**Exercise description**
From the line containing "transducerPeriod k δ) := by" down to the line containing "hDmin _ (by omega)" in the records below, reproduce every line exactly, ends included, and omit all others.

**Recorded data**
*** Begin section ***

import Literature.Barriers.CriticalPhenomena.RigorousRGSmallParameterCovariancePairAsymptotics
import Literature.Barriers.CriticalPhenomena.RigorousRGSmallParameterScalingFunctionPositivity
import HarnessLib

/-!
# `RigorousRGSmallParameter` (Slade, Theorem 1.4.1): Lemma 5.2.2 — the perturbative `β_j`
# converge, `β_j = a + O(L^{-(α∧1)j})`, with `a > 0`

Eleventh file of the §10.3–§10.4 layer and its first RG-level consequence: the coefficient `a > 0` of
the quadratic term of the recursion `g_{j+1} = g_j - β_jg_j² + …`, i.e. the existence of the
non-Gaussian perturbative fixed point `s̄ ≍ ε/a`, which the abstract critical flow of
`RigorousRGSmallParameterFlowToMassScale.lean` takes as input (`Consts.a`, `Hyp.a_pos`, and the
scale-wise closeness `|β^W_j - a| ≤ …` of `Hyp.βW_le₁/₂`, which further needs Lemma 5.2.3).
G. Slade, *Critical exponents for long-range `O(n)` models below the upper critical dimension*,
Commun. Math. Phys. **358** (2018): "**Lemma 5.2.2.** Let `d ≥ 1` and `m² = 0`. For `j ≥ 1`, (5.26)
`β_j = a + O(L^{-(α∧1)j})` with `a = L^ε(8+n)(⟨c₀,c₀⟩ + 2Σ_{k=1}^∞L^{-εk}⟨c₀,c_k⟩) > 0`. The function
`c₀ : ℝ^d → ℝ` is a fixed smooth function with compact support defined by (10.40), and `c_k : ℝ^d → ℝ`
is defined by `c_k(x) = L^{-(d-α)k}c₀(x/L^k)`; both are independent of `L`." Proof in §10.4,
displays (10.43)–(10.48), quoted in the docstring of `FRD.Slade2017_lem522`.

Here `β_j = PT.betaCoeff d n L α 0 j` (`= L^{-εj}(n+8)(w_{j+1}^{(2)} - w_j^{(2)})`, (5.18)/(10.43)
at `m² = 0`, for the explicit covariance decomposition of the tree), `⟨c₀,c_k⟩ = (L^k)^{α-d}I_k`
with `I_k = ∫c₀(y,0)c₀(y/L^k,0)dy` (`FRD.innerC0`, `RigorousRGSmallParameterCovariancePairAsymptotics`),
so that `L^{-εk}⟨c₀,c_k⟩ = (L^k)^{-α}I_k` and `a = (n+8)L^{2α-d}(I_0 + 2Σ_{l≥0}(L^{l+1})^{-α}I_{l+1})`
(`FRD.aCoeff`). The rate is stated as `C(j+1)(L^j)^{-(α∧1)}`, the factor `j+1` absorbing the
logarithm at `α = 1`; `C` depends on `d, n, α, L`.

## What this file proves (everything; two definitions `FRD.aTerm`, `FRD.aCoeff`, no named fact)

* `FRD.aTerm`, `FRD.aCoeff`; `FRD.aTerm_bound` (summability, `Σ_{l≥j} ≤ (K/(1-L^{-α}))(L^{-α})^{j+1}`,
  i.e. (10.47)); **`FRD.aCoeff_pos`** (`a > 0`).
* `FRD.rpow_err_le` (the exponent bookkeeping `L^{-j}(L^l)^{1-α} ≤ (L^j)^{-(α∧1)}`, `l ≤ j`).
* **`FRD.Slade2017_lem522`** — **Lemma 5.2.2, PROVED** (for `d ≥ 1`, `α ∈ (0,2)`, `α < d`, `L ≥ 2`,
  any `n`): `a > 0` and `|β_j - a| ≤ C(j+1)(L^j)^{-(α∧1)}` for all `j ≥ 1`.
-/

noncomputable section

*** End section ***
*** Begin section ***

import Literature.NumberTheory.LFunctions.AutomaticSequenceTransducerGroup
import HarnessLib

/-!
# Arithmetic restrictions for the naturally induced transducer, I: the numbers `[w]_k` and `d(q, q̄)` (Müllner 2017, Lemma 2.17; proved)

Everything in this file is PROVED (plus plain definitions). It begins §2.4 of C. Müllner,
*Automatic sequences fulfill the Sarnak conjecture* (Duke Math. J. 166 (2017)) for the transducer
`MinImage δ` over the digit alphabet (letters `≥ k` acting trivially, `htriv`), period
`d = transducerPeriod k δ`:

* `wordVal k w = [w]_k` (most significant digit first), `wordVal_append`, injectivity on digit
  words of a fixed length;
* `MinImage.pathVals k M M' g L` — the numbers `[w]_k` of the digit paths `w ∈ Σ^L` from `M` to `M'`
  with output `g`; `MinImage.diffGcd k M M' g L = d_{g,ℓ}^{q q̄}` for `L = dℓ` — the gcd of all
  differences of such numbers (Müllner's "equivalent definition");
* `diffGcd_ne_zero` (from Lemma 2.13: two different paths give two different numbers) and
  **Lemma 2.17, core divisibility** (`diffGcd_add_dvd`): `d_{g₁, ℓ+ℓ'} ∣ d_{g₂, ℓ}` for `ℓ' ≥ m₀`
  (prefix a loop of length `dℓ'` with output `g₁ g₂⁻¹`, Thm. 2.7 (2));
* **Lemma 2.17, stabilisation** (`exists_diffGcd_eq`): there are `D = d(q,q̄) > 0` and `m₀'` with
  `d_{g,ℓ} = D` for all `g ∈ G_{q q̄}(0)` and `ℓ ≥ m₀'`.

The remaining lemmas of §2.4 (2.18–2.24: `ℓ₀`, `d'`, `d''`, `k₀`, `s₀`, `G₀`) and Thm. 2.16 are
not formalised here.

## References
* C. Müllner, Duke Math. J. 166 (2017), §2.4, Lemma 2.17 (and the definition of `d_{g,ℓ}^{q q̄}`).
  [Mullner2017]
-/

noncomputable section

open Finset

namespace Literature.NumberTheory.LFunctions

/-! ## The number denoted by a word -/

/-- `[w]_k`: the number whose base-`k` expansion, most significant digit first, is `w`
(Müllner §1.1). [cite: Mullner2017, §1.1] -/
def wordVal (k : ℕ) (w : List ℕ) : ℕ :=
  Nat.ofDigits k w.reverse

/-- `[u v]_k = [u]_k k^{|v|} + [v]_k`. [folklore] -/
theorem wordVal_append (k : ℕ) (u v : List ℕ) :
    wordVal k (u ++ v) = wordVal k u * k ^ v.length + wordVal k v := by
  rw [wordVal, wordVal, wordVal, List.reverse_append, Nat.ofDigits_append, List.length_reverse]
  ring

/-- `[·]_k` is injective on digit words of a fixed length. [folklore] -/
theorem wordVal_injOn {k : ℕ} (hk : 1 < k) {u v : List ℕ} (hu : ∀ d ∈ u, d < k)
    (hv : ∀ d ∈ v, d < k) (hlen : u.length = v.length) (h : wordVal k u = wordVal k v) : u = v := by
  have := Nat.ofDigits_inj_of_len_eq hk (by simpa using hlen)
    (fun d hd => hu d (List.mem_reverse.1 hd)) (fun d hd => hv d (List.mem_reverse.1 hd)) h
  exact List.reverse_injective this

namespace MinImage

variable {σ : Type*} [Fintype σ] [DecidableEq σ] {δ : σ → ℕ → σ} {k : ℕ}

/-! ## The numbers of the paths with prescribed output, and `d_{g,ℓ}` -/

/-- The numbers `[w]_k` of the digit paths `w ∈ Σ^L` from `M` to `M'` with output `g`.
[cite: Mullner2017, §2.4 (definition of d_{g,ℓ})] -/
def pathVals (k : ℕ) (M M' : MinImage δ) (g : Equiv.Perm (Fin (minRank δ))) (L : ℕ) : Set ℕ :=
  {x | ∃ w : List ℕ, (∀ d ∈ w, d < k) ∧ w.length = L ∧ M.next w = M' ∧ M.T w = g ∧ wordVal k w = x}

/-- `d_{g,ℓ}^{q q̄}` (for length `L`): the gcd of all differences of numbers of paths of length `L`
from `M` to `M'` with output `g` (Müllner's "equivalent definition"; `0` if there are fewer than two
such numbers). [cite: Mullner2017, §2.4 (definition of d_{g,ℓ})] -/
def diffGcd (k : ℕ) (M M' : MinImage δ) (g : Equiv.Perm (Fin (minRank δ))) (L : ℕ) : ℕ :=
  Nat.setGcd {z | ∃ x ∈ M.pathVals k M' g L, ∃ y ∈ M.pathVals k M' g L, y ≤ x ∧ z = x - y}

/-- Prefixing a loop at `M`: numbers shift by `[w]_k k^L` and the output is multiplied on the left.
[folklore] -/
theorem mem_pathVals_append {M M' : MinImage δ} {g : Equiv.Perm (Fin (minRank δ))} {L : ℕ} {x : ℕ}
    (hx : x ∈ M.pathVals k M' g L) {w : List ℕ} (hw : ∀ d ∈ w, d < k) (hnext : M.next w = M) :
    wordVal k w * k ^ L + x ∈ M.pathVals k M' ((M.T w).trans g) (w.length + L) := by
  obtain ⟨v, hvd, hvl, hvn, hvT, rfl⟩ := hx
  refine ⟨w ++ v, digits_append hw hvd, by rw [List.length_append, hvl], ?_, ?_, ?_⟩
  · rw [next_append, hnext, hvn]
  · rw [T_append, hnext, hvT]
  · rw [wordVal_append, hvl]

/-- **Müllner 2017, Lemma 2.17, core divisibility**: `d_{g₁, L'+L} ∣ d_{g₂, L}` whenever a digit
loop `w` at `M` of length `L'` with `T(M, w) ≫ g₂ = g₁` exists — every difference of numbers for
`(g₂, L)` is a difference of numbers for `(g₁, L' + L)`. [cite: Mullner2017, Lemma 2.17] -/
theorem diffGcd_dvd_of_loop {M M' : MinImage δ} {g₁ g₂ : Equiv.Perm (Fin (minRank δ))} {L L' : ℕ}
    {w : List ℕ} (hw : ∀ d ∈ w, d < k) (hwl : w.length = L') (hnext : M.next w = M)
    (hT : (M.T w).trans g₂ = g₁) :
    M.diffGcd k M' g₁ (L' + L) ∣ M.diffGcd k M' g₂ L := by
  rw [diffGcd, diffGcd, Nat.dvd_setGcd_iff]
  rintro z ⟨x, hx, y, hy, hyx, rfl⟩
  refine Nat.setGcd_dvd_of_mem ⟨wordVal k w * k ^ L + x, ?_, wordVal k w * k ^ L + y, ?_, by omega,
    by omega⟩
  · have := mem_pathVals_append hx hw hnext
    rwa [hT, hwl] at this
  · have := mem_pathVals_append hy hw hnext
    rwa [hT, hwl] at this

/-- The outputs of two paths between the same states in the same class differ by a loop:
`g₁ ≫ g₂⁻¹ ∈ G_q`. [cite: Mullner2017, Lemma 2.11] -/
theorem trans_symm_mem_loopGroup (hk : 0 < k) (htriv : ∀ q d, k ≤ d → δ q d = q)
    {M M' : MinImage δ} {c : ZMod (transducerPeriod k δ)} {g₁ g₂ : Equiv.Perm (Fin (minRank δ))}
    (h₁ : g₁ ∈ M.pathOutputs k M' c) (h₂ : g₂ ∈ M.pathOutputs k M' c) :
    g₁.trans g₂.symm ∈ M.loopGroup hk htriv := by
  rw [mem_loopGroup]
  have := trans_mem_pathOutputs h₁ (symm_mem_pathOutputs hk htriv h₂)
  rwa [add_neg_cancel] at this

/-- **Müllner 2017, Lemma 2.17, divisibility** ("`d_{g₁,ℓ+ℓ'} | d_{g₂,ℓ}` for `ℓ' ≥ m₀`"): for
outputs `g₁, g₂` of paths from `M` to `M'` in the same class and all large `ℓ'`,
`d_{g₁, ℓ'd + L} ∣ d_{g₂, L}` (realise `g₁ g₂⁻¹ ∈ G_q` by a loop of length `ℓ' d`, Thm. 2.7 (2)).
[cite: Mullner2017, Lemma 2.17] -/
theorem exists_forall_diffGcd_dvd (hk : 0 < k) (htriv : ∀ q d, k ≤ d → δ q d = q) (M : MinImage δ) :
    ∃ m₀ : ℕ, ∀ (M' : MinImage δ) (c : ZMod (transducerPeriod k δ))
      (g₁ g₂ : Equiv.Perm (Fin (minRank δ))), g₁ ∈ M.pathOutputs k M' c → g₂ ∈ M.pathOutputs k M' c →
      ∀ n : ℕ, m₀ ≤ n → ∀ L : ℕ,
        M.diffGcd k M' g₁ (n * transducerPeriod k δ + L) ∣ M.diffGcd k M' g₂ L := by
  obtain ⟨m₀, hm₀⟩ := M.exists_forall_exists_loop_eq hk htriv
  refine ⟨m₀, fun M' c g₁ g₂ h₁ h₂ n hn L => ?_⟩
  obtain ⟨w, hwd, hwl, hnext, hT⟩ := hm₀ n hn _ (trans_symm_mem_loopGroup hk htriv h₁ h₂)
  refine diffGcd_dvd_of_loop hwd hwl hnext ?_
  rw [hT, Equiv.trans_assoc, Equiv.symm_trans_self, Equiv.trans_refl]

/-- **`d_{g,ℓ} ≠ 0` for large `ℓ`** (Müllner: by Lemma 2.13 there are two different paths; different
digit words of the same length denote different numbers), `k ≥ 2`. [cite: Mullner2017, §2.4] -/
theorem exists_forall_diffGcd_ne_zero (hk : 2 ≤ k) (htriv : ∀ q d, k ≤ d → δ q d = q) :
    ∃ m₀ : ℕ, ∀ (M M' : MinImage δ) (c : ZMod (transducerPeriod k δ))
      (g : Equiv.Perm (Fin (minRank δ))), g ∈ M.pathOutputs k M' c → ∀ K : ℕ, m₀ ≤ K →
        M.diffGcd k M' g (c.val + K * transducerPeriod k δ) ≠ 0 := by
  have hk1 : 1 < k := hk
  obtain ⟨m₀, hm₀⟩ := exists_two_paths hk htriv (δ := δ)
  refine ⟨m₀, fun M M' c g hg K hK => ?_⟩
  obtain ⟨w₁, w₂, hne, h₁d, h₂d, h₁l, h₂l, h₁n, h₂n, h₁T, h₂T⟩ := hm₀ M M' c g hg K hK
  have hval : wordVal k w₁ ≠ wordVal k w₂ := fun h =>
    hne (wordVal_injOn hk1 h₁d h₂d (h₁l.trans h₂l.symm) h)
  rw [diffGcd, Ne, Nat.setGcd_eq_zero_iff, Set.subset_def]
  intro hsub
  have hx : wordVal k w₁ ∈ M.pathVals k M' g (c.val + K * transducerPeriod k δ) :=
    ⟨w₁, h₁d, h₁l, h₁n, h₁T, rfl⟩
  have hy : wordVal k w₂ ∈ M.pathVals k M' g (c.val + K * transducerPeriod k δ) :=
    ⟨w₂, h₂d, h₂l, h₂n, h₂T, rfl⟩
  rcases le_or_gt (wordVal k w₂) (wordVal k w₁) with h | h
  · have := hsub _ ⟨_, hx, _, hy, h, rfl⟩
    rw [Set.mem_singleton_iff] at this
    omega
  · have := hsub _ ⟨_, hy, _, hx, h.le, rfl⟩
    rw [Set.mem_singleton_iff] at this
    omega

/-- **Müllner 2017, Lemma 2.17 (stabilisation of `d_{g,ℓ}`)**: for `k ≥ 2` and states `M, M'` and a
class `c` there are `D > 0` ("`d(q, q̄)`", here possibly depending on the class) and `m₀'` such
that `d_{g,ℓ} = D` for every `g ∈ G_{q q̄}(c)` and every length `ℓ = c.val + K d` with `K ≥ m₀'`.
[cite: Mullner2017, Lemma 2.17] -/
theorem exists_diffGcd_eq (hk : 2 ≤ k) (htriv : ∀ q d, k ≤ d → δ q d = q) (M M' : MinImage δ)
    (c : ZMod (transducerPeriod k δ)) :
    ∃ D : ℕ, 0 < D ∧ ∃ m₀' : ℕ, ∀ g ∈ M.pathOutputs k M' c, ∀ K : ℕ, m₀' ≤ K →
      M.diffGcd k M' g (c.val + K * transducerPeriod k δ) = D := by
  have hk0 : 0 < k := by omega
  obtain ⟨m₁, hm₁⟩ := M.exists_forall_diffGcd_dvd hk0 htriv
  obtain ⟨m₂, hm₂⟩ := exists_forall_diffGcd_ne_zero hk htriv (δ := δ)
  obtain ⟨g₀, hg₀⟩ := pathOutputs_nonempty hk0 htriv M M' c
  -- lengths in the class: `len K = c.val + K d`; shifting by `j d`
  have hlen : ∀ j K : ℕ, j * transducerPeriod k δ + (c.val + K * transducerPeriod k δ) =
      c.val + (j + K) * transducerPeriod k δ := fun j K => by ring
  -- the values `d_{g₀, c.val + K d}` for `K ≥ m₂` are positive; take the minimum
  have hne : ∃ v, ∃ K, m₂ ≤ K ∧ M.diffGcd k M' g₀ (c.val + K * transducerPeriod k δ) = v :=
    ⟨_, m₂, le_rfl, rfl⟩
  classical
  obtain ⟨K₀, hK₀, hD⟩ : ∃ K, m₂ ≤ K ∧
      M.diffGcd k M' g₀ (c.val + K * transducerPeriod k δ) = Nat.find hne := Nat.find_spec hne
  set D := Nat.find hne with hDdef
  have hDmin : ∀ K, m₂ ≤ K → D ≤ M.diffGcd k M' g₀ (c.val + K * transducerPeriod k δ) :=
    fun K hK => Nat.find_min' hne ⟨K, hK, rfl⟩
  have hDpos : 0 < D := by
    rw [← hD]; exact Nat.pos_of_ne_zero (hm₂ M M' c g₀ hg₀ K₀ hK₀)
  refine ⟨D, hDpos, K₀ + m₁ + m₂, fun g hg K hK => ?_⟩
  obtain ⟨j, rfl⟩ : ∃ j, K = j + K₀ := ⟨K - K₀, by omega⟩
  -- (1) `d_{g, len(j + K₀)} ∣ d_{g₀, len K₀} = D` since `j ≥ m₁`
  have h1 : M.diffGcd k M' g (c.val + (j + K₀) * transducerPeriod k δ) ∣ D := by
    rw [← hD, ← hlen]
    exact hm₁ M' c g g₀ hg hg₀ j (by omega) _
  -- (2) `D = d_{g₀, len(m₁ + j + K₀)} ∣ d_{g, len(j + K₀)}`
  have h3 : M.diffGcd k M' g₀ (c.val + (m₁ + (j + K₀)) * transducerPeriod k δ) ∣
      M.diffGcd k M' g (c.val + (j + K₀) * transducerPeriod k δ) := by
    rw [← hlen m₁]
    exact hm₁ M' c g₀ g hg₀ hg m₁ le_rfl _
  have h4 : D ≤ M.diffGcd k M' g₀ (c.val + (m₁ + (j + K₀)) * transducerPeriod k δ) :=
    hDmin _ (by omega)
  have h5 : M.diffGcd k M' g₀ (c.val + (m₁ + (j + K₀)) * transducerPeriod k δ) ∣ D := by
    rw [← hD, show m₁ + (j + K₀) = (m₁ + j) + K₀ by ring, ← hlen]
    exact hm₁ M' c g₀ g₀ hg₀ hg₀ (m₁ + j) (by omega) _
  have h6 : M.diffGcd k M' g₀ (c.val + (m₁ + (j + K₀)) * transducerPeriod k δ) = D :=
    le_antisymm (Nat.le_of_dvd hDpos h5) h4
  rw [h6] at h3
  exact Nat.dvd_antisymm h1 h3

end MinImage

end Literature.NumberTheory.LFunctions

*** End section ***

**Task solution**
      M.diffGcd k M' g (c.val + (j + K₀) * transducerPeriod k δ) := by
    rw [← hlen m₁]
    exact hm₁ M' c g₀ g hg₀ hg m₁ le_rfl _
  have h4 : D ≤ M.diffGcd k M' g₀ (c.val + (m₁ + (j + K₀)) * transducerPeriod k δ) :=
    hDmin _ (by omega)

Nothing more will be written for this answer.